I think we could copy a page from std
's notebook here and introduce something similar to UnwindSafe
: https://doc.rust-lang.org/stable/std/panic/trait.UnwindSafe.html
/// A query string that is safe to execute on a live database.
pub trait InjectionSafe {
fn sql(&self) -> &str;
}
/// Note: *only* implemented for static strings as those are highly unlikely to contain injection vulnerabilities,
/// barring compile-time shenanigans or deliberately leaking string allocations.
impl InjectionSafe for &'static str {
...
}
/// Assert that dynamic string data is safe from SQL injection.
///
/// The user assumes responsibility if constructing query strings based on untrustworthy input.
pub struct AssertInjectionSafe<T>(pub T);
impl<T: AsRef<str>> InjectionSafe for AssertInjectionSafe<T> {
...
}
pub fn query<Q: InjectionSafe>(query: Q) -> Query<Q, ...> {
...
}
Existing usage with &'static str
would remain unchanged:
let foo: i32 = sqlx::query_scalar("SELECT 1").fetch_one(&mut conn).await?;
However, usage of dynamic query strings would now be forced to assert that they do not contain SQL injection vulnerabilities, and in exchange would be freed of lifetime constraints:
// Of course, this is a blatant violation of the API contract if `table_name` cannot be trusted.
// A closed set of names like an enum would be better but that would pad out the example.
// Either way, the user has assumed responsibility here, and is aware that any vulnerabilities are on them.

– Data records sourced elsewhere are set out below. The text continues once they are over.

import Summits.QuantumAdvantage.AdviceFreeQNC0.SparseOfGap
import Literature.Computability.MetaComplexity.LowDegreeComposition
import Literature.Computability.MetaComplexity.RazborovSmolenskyPoly
import HarnessLib

/-!
# Cell qa-qnc0 (odd primes `p ≥ 5`, rung R3): the FIBRE over a cut-free bit interval — toolkit I

Planner qa-qnc0-p2 g13, ROUND-13 §1 (fibre form) / §2 (rung R3 `WalkHardFGap p`) / §4.  For a strategy `y` and a
CUT-FREE bit interval `E = [i, i+L)` (`CutFree i L y`, `SparseOfGap.lean`), fix the bits outside `E` and vary the
bits `z ∈ {0,1}^L` inside:

* `GapFibre.ow i L u z` — overwrite the `E`-bits of `u` by `z`; `GapFibre.res` reads them back;
  **`GapFibre.sum_fibre`**: `2^L·Σ_u f(u) = Σ_u Σ_z f(ow u z)` (the map `(u, z) ↦ (ow u z, u|_E)` is an involution
  of `Q × {0,1}^L`) — the double count that turns per-fibre loss bounds into a global one;
* weight bookkeeping `wt_ow`, `wtPrefix_ow_of_le/ge`, and **`exponent_ow`**: for a cut `g` not strictly inside `E`,
  `c + g + walkExp (ow u z) g = κ_g(u) + speed_g · wt z` with `speed_g = 1` for `g ≤ i` (the prefix sees none of
  `E`) and `speed_g = 2` for `g ≥ i + L` (the prefix sees all of `E`, and `wt` sees it once more) — the planner's
  "two-speed" form.

Sequel: `WalkGapNaming.lean` (the fibre game, the named losing residue, degrees) and `WalkHardFGap.lean` (R3).
WHAT THIS IS NOT: pure bookkeeping; nothing here is a hardness statement; separation NOT moved.
-/

noncomputable section

namespace Summit.QuantumAdvantage.AdviceFreeQNC0

open Classical
open Finset
open Literature.Computability.MetaComplexity Literature.Computability.MetaComplexity.Smolensky

variable {n : ℕ}

namespace GapFibre

/-! ### The overwrite map on the bit interval `E = [i, i+L)` -/

/-- Overwrite the bits of `u` in `E = [i, i+L)` by `z`. -/
def ow (i L : ℕ) (u : Fin n → Bool) (z : Fin L → Bool) : Fin n → Bool :=
  fun b => if h : i ≤ b.val ∧ b.val < i + L then z ⟨b.val - i, by omega⟩ else u b

/-- Read the bits of `u` in `E` (needs `i + L ≤ n`). -/
def res (i L : ℕ) (hiL : i + L ≤ n) (u : Fin n → Bool) : Fin L → Bool :=
  fun j => u ⟨i + j.val, by omega⟩

/-- Inside `E` the overwrite reads `z`. -/
theorem ow_of_inE {i L : ℕ} (u : Fin n → Bool) (z : Fin L → Bool) {b : Fin n} (h : i ≤ b.val ∧ b.val < i + L) :
    ow i L u z b = z ⟨b.val - i, by omega⟩ := by
  unfold ow; rw [dif_pos h]

/-- Outside `E` the overwrite reads `u`. -/
theorem ow_of_not_inE {i L : ℕ} (u : Fin n → Bool) (z : Fin L → Bool) {b : Fin n}
    (h : ¬ (i ≤ b.val ∧ b.val < i + L)) : ow i L u z b = u b := by
  unfold ow; rw [dif_neg h]

/-- Reading back the overwritten bits. -/
theorem res_ow {i L : ℕ} (hiL : i + L ≤ n) (u : Fin n → Bool) (z : Fin L → Bool) :
    res i L hiL (ow i L u z) = z := by
  funext j
  unfold res
  rw [ow_of_inE u z (b := ⟨i + j.val, by omega⟩) (by simp only; omega)]
  congr 1
  exact Fin.ext (by simp)

/-- Overwriting twice: the second overwrite wins; overwriting with the original bits restores `u`. -/
theorem ow_ow_res {i L : ℕ} (hiL : i + L ≤ n) (u : Fin n → Bool) (z : Fin L → Bool) :
    ow i L (ow i L u z) (res i L hiL u) = u := by
  funext b
  by_cases h : i ≤ b.val ∧ b.val < i + L
  · rw [ow_of_inE _ _ h]
    unfold res
    congr 1
    exact Fin.ext (by simp only; omega)
  · rw [ow_of_not_inE _ _ h, ow_of_not_inE _ _ h]

/-- **Fibre double counting**: `2^L · Σ_u f(u) = Σ_u Σ_z f(ow u z)` (the map `(u,z) ↦ (ow u z, u|_E)` is an
involution of `Q × {0,1}^L`). -/
theorem sum_fibre {i L : ℕ} (hiL : i + L ≤ n) (f : (Fin n → Bool) → ℝ) :
    (2 : ℝ) ^ L * ∑ u : Fin n → Bool, f u = ∑ u : Fin n → Bool, ∑ z : Fin L → Bool, f (ow i L u z) := by
  have hinv : Function.Involutive (fun q : (Fin n → Bool) × (Fin L → Bool) =>
      (ow i L q.1 q.2, res i L hiL q.1)) := by
    rintro ⟨u, z⟩
    simp only [Prod.mk.injEq]
    exact ⟨ow_ow_res hiL u z, res_ow hiL u z⟩
  rw [← Fintype.sum_prod_type' (fun u z => f (ow i L u z))]
  rw [show (∑ q : (Fin n → Bool) × (Fin L → Bool), f (ow i L q.1 q.2)) =
      ∑ q : (Fin n → Bool) × (Fin L → Bool), f ((Function.Involutive.toPerm _ hinv) q).1 from
    Fintype.sum_congr _ _ (fun q => by rw [Function.Involutive.coe_toPerm])]
  rw [Equiv.sum_comp (Function.Involutive.toPerm _ hinv) (fun q : (Fin n → Bool) × (Fin L → Bool) => f q.1)]
  rw [Fintype.sum_prod_type]
  simp only [Finset.sum_const, Finset.card_univ, Fintype.card_fun, Fintype.card_bool, Fintype.card_fin,
    nsmul_eq_mul, Nat.cast_pow, Nat.cast_ofNat]
  rw [Finset.mul_sum]

/-! ### Weight bookkeeping across the fibre -/

/-- The weight of `u` OFF the interval `E`. -/
def wtOff (i L : ℕ) (u : Fin n → Bool) : ℕ :=
  (univ.filter fun b : Fin n => ¬ (i ≤ b.val ∧ b.val < i + L) ∧ u b = true).card

/-- The prefix weight of `u` before cut `g`, OFF the interval `E`. -/
def preOff (i L : ℕ) (u : Fin n → Bool) (g : ℕ) : ℕ :=
  (univ.filter fun b : Fin n => b.val < g ∧ ¬ (i ≤ b.val ∧ b.val < i + L) ∧ u b = true).card

/-- The bits of `E` that are set in `ow u z` are counted by `wt z`. -/
theorem card_inE_ow {i L : ℕ} (hiL : i + L ≤ n) (u : Fin n → Bool) (z : Fin L → Bool) :
    (univ.filter fun b : Fin n => (i ≤ b.val ∧ b.val < i + L) ∧ ow i L u z b = true).card = wt z := by
  unfold wt
  -- the bits of `E` are the image of `Fin L` under `j ↦ i + j`
  have himg : (univ.filter fun b : Fin n => (i ≤ b.val ∧ b.val < i + L) ∧ ow i L u z b = true) =
      (univ.filter fun j : Fin L => z j = true).image (fun j : Fin L => (⟨i + j.val, by omega⟩ : Fin n)) := by
    ext b
    simp only [mem_filter, mem_univ, true_and, mem_image]
    constructor
    · rintro ⟨hb, hzb⟩
      refine ⟨⟨b.val - i, by omega⟩, ?_, Fin.ext (by simp only; omega)⟩
      rw [ow_of_inE u z hb] at hzb
      exact hzb
    · rintro ⟨j, hj, rfl⟩
      refine ⟨by simp only; omega, ?_⟩
      rw [ow_of_inE u z (b := ⟨i + j.val, by omega⟩) (by simp only; omega)]
      have : (⟨(⟨i + j.val, by omega⟩ : Fin n).val - i, by simp only; omega⟩ : Fin L) = j :=
        Fin.ext (by simp)
      rw [this]; exact hj
  rw [himg, Finset.card_image_of_injective _ (fun j j' h => by
    have := congrArg Fin.val h; exact Fin.ext (by simp only at this; omega))]

/-- `wt (ow u z) = wtOff u + wt z`. -/
theorem wt_ow {i L : ℕ} (hiL : i + L ≤ n) (u : Fin n → Bool) (z : Fin L → Bool) :
    wt (ow i L u z) = wtOff i L u + wt z := by
  rw [← card_inE_ow hiL u z]
  unfold wt wtOff
  rw [← Finset.card_union_of_disjoint]
  · congr 1
    ext b
    simp only [mem_filter, mem_univ, true_and, mem_union]
    constructor
    · intro hb
      by_cases h : i ≤ b.val ∧ b.val < i + L
      · exact Or.inr ⟨h, hb⟩
      · exact Or.inl ⟨h, by rwa [ow_of_not_inE u z h] at hb⟩
    · rintro (⟨h, hb⟩ | ⟨h, hb⟩)
      · rwa [ow_of_not_inE u z h]
      · exact hb
  · rw [Finset.disjoint_filter]
    intro b _ h1 h2
    exact h1.1 h2.1

/-- Prefix weights of `ow u z` at a cut weakly LEFT of `E`: only off-`E` bits are counted. -/
theorem wtPrefix_ow_of_le {i L : ℕ} (u : Fin n → Bool) (z : Fin L → Bool) {g : ℕ} (hg : g ≤ i) :
    wtPrefix (ow i L u z) g = preOff i L u g := by
  unfold wtPrefix preOff
  congr 1
  ext b
  simp only [mem_filter, mem_univ, true_and]
  constructor
  · rintro ⟨hb, hob⟩
    have h : ¬ (i ≤ b.val ∧ b.val < i + L) := by omega
    exact ⟨hb, h, by rwa [ow_of_not_inE u z h] at hob⟩
  · rintro ⟨hb, h, hub⟩
    exact ⟨hb, by rwa [ow_of_not_inE u z h]⟩

/-- Prefix weights of `ow u z` at a cut weakly RIGHT of `E`: all of `E` is counted. -/
theorem wtPrefix_ow_of_ge {i L : ℕ} (hiL : i + L ≤ n) (u : Fin n → Bool) (z : Fin L → Bool) {g : ℕ}
    (hg : i + L ≤ g) : wtPrefix (ow i L u z) g = preOff i L u g + wt z := by
  unfold wtPrefix preOff
  rw [← card_inE_ow hiL u z, ← Finset.card_union_of_disjoint]
  · congr 1
    ext b
    simp only [mem_filter, mem_univ, true_and, mem_union]
    constructor
    · rintro ⟨hb, hob⟩
      by_cases h : i ≤ b.val ∧ b.val < i + L
      · exact Or.inr ⟨h, hob⟩
      · exact Or.inl ⟨hb, h, by rwa [ow_of_not_inE u z h] at hob⟩
    · rintro (⟨hb, h, hub⟩ | ⟨h, hob⟩)
      · exact ⟨hb, by rwa [ow_of_not_inE u z h]⟩
      · exact ⟨by omega, hob⟩
  · rw [Finset.disjoint_filter]
    intro b _ h1 h2
    exact h1.2.1 h2.1

/-- The fibre constant of cut `g` (charge included): `κ = c + g + wtOff + preOff`. -/
def kappa (i L c : ℕ) (u : Fin n → Bool) (g : ℕ) : ℕ := c + g + wtOff i L u + preOff i L u g

/-- The speed of cut `g`: `1` left of `E`, `2` right of `E`. -/
def speed (i g : ℕ) : ℕ := if g ≤ i then 1 else 2

/-- **Exponent decomposition in the fibre**: for a cut not strictly inside `E`,
`c + g + walkExp (ow u z) g = κ_g(u) + speed_g · wt z`. -/
theorem exponent_ow {i L : ℕ} (hiL : i + L ≤ n) (c : ℕ) (u : Fin n → Bool) (z : Fin L → Bool) {g : ℕ}
    (hg : g ≤ i ∨ i + L ≤ g) :
    c + g + walkExp (ow i L u z) g = kappa i L c u g + speed i g * wt z := by
  unfold walkExp kappa speed
  rw [wt_ow hiL]
  rcases hg with hg | hg
  · rw [wtPrefix_ow_of_le u z hg, if_pos hg]; ring
  · by_cases hgi : g ≤ i
    · -- then `L = 0`
      have hL : L = 0 := by omega
      rw [wtPrefix_ow_of_le u z hgi, if_pos hgi]
      have hz : wt z = 0 := by
        unfold wt; subst hL
        rw [Finset.card_eq_zero]; ext j; exact Fin.elim0 j
      rw [hz]; ring
    · rw [wtPrefix_ow_of_ge hiL u z hg, if_neg hgi]; ring

end GapFibre

end Summit.QuantumAdvantage.AdviceFreeQNC0

end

pub fn build_query(table_name: &str) -> Query<AssertInjectionSafe<String>, ...> {
sqlx::query(AssertInjectionSafe(format!("SELECT * FROM {}", table_name)))
}
Of course, it is still possible to bypass using AssertInjectionSafe
, but it's a more significant code smell (and involves deliberately introducing a memory leak):
pub fn build_query(table_name: &str) -> Query<&'static str, ...> {
let query: Box<str> = format!("SELECT * FROM {}", table_name)).into();
// Memory leak!
sqlx::query(Box::leak(query))
}
And ideally, on the way the compiler would have informed them that their query string needs to implement InjectionSafe
which would have prompted them to check the docs and learn about SQL injection and why what they're trying to do is deliberately annoying.